00230  1    60 (18s) STATE tcp 10.1.1.11 60491 <-> 172.217.21.174 80 :accesswebint

But as I said this set causes system freeze so that only reboot helps.

What's wrong with my understanding?

obsigna · Apr 20, 2018

see if this posts help:
https://forums.freebsd.org/threads/ipfw-share-internet.62149/post-358758
https://forums.freebsd.org/threads/substitute-external-address.60718/#post-349379

PMc · Apr 21, 2018

supportsobaka said:
I figured out the following set. But this set of rules causes freeze of my box so that I need reboot it!

Code:

00220 skipto 3000 tcp from any 80,443 to a.b.c.d in via em0 00230 nat 3 tcp from 10.1.1.11 to any dst-port 80,443 out via em0 keep-state :accesswebint 00240 allow tcp from a.b.c.d to any dst-port 80,443 out via em0 03000 nat 3 tcp from any 80,443 to a.b.c.d in via em0 03010 check-state :accesswebint 65535 deny ip from any to any

My understanding is the following:

230 will get me out of jail and create dynamic rule for ports "80 - someport" and addresses "10.1.1.10 - someIP".
240 will get this packet out of ipfw to the world.
Return packet will hit 220 that allow bypass rule 230 that would otherwise trigger wrong dynamic rule because it has keep-state, but we need to nat this packet back to the jail first.
So 3000 will nat it and now I expected that 3010 will allow this paket, because of the created dynamic rule:

Is it allowed to use keep-state on a "nat" rule?
And: from what I remember, a check-state will do the action (allow or deny) from the rule where the keep-state was set. So in this case, it might repeat the nat. I ran into this problem when trying to use pipe with keepstate - that gave me loops - it might be similar in Your case.

ipfw() says:
check-state [:flowname | :any]
Checks the packet against the dynamic ruleset. If a match is found, execute the action associated with the rule which generated this dynamic rule, otherwise move to the nextrule.
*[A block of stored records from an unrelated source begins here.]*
import Literature.Computability.QuantumComplexity.ZXCalculusSwitchShare
import Literature.Computability.QuantumComplexity.ZXCalculusSwitchStates
import HarnessLib

/-!
# ZX-calculus: two consecutive switches with the same / opposite control

JPV'19's `two-consecutive-controlsep-same-control` and `two-consecutive-controlsep-anticontrol` in switch orientation:
`(𝕀 ⊗ Z^{(1,2)}) ⨾ (sw ⊗ 𝕀) ⨾ sw = sw` and `(𝕀 ⊗ (Z^{(1,2)} ⨾ (𝕀 ⊗ X(π)))) ⨾ (sw ⊗ 𝕀) ⨾ sw = sw ⨾ Z^{(1,0)} ⨾ (1/√2 ⊗ X^{(0,1)})`.
Both follow the printed proofs: share a CNOT between the two copies of the control (`can-share-CNOT` backwards), which the
Hopf law disconnects, leaving the red state `|0⟩` (resp. `|1⟩`) on the second control.
[cite: JeandelPerdrixVilmart2019, Appendix B, Lemmas `two-consecutive-controlsep-same-control`, `two-consecutive-controlsep-anticontrol`]
-/

namespace Literature.Computability.QuantumComplexity

open ZXDiagram

namespace ZXClass
import Mathlib
import HarnessLib
import Summits.AtomisticToContinuum.FouriersLaw.Theses.JunctionLocality
import Summits.AtomisticToContinuum.FouriersLaw.Theorems.JunctionLocalityConductanceLowerBoundAbelFloorFrequently

/-!
# Strategist r1 — typed route-level decomposition of `JunctionLocality.ConductanceLowerBound`

`ConductanceLowerBound ⟸ OpenChainAbelFloorFrequently ∧ SignedSlowRegularity`
(bulk half (A⁻⁻) + contact half (R⁻)); the implication is the LANDED theorem
`AbelFloorExchange.conductanceLowerBound_of_abelFloorFrequently_and_signedSlowRegularity` (p161612),
whose conclusion is the `StaticAbelianSqueeze` copy of the crux (definitionally equal).
The two `def`s below are spelled exactly as they will be filed as route items (fully qualified).
-/

open scoped BigOperators Topology Manifold Classical MeasureTheory ProbabilityTheory Matrix InnerProductSpace ComplexConjugate ContinuousMap
open Filter Set Function TopologicalSpace MeasureTheory

namespace Summit.AtomisticToContinuum.FouriersLaw.Cruxes.ConductanceLowerBound.StrategistR1

/-- (A⁻⁻) bulk half: an `N`-linear Abel floor of the equilibrium open-chain current autocorrelation at SOME
Laplace frequency below every threshold. -/
def OpenChainAbelFloorFrequently : Prop :=
  ∀ ω₂ lam β γ : ℝ, 0 < ω₂ → 0 < lam → 0 < β → 0 < γ → ∀ T : ℝ, 0 < T → ∃ a : ℝ, 0 < a ∧ ∀ ν₁ : ℝ, 0 < ν₁ → ∃ ν : ℝ, 0 < ν ∧ ν < ν₁ ∧ ∃ N₀ : ℕ, ∀ N : ℕ, N₀ ≤ N → a * N ≤ ∫ t in Set.Ioi (0:ℝ), Real.exp (-(ν * t)) * ∫ z, (∑ i : Fin N, (Literature.MathematicalPhysics.KineticTheory.HeatConduction.pinnedChain ω₂ lam β γ).bondCurrent N i z) * (∫ y, (∑ i : Fin N, (Literature.MathematicalPhysics.KineticTheory.HeatConduction.pinnedChain ω₂ lam β γ).bondCurrent N i y) ∂((Literature.MathematicalPhysics.KineticTheory.HeatConduction.pinnedChain ω₂ lam β γ).transitionKernel N T T t.toNNReal z)) ∂((Literature.MathematicalPhysics.KineticTheory.HeatConduction.pinnedChain ω₂ lam β γ).gibbsMeasure N T)

/-- (R⁻) contact half: the `(1 - e^{-νt})`-weighted (slow) part of the Kubo integral is not more negative than `-εN`
for all small `ν` and large `N` ("the DC open-chain conductance is at least the small-frequency one, up to εN"). -/
def SignedSlowRegularity : Prop :=
  ∀ ω₂ lam β γ : ℝ, 0 < ω₂ → 0 < lam → 0 < β → 0 < γ → ∀ T : ℝ, 0 < T → ∀ ε : ℝ, 0 < ε → ∃ ν₀ : ℝ, 0 < ν₀ ∧ ∀ ν : ℝ, 0 < ν → ν < ν₀ → ∃ N₀ : ℕ, ∀ N : ℕ, N₀ ≤ N → -(ε * N) ≤ ∫ t in Set.Ioi (0:ℝ), (1 - Real.exp (-(ν * t))) * ∫ z, (∑ i : Fin N, (Literature.MathematicalPhysics.KineticTheory.HeatConduction.pinnedChain ω₂ lam β γ).bondCurrent N i z) * (∫ y, (∑ i : Fin N, (Literature.MathematicalPhysics.KineticTheory.HeatConduction.pinnedChain ω₂ lam β γ).bondCurrent N i y) ∂((Literature.MathematicalPhysics.KineticTheory.HeatConduction.pinnedChain ω₂ lam β γ).transitionKernel N T T t.toNNReal z)) ∂((Literature.MathematicalPhysics.KineticTheory.HeatConduction.pinnedChain ω₂ lam β γ).gibbsMeasure N T)

/-- The route-level glue, concluding the JunctionLocality crux BY NAME, by the landed p161612 theorem (term-mode, defeq of the
route copies). -/
theorem conductanceLowerBound_of_subs :
    OpenChainAbelFloorFrequently → SignedSlowRegularity →
      Summit.AtomisticToContinuum.FouriersLaw.Theses.JunctionLocality.ConductanceLowerBound :=
  Summit.AtomisticToContinuum.FouriersLaw.Cruxes.ConductanceLowerBound.AbelFloorExchange.conductanceLowerBound_of_abelFloorFrequently_and_signedSlowRegularity

/-- Same, in the exact shape the gate renders for `--glue-by` (explicit lambda). -/
theorem conductanceLowerBound_of_subs' :
    OpenChainAbelFloorFrequently → SignedSlowRegularity →
      Summit.AtomisticToContinuum.FouriersLaw.Theses.JunctionLocality.ConductanceLowerBound :=
  fun hA hR => Summit.AtomisticToContinuum.FouriersLaw.Cruxes.ConductanceLowerBound.AbelFloorExchange.conductanceLowerBound_of_abelFloorFrequently_and_signedSlowRegularity hA hR

#print axioms conductanceLowerBound_of_subs

end Summit.AtomisticToContinuum.FouriersLaw.Cruxes.ConductanceLowerBound.StrategistR1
I think this is Your problem - You repeat the nat on check-state (with whatever undefined result).

Then, concerning Your general approach: when I built that, I found handling jails rather difficult. But at that time there were no labelled keepstates, and nat worked with divert. It may be simpler today. But in any case, it is possible.

I found it helpful to strictly separate all incoming and outgoing traffic right at the beginning, to work on these separately (obviousely this needs net.inet.ip.fw.one_pass=0):

Code:

# in/out separation:
add 9999 skipto 30000 all from any to any out

Then, there is a difficulty with jails and nat, because there is no proper place to do keep-state. We need to do keep-state before the nat (so that we can check-state the answers after the nat). Therefore, we need an allow rule before the nat - but if we allow, we don't reach the nat rule anymore.

For the local machine itself (not the jails) we can do keep-state after the nat, because nat should not change it.
For the other connected machines on the LAN the solution is simple: we do the allow + keep-state when the packet is incoming from LAN, while the nat then handles the packet when outgoing to WAN.

But traffic from jails is never incoming, and nevertheless needs nat - so I decided to make it incoming: I created an artificial loopback interface with netgraph(*), and then push all traffic originating from jails onto that interface first:

Code:

add 101 skipto 110 all from any to any out recv $echoif
add 102 fwd $echoip all from $jail1_ip to not $lanall out jail 1
add 103 fwd $echoip all from $jail2_ip to not $lanall out jail 2
add 104 fwd $echoip all from $jail3_ip to not $lanall out jail 3
...

So, when it comes back from the $echoif, then it is incoming, and then an allow keep-state can be placed. When then it reappears outgoing, nat does it's work. And finally the reply from the WAN will be handled by check-state as normal.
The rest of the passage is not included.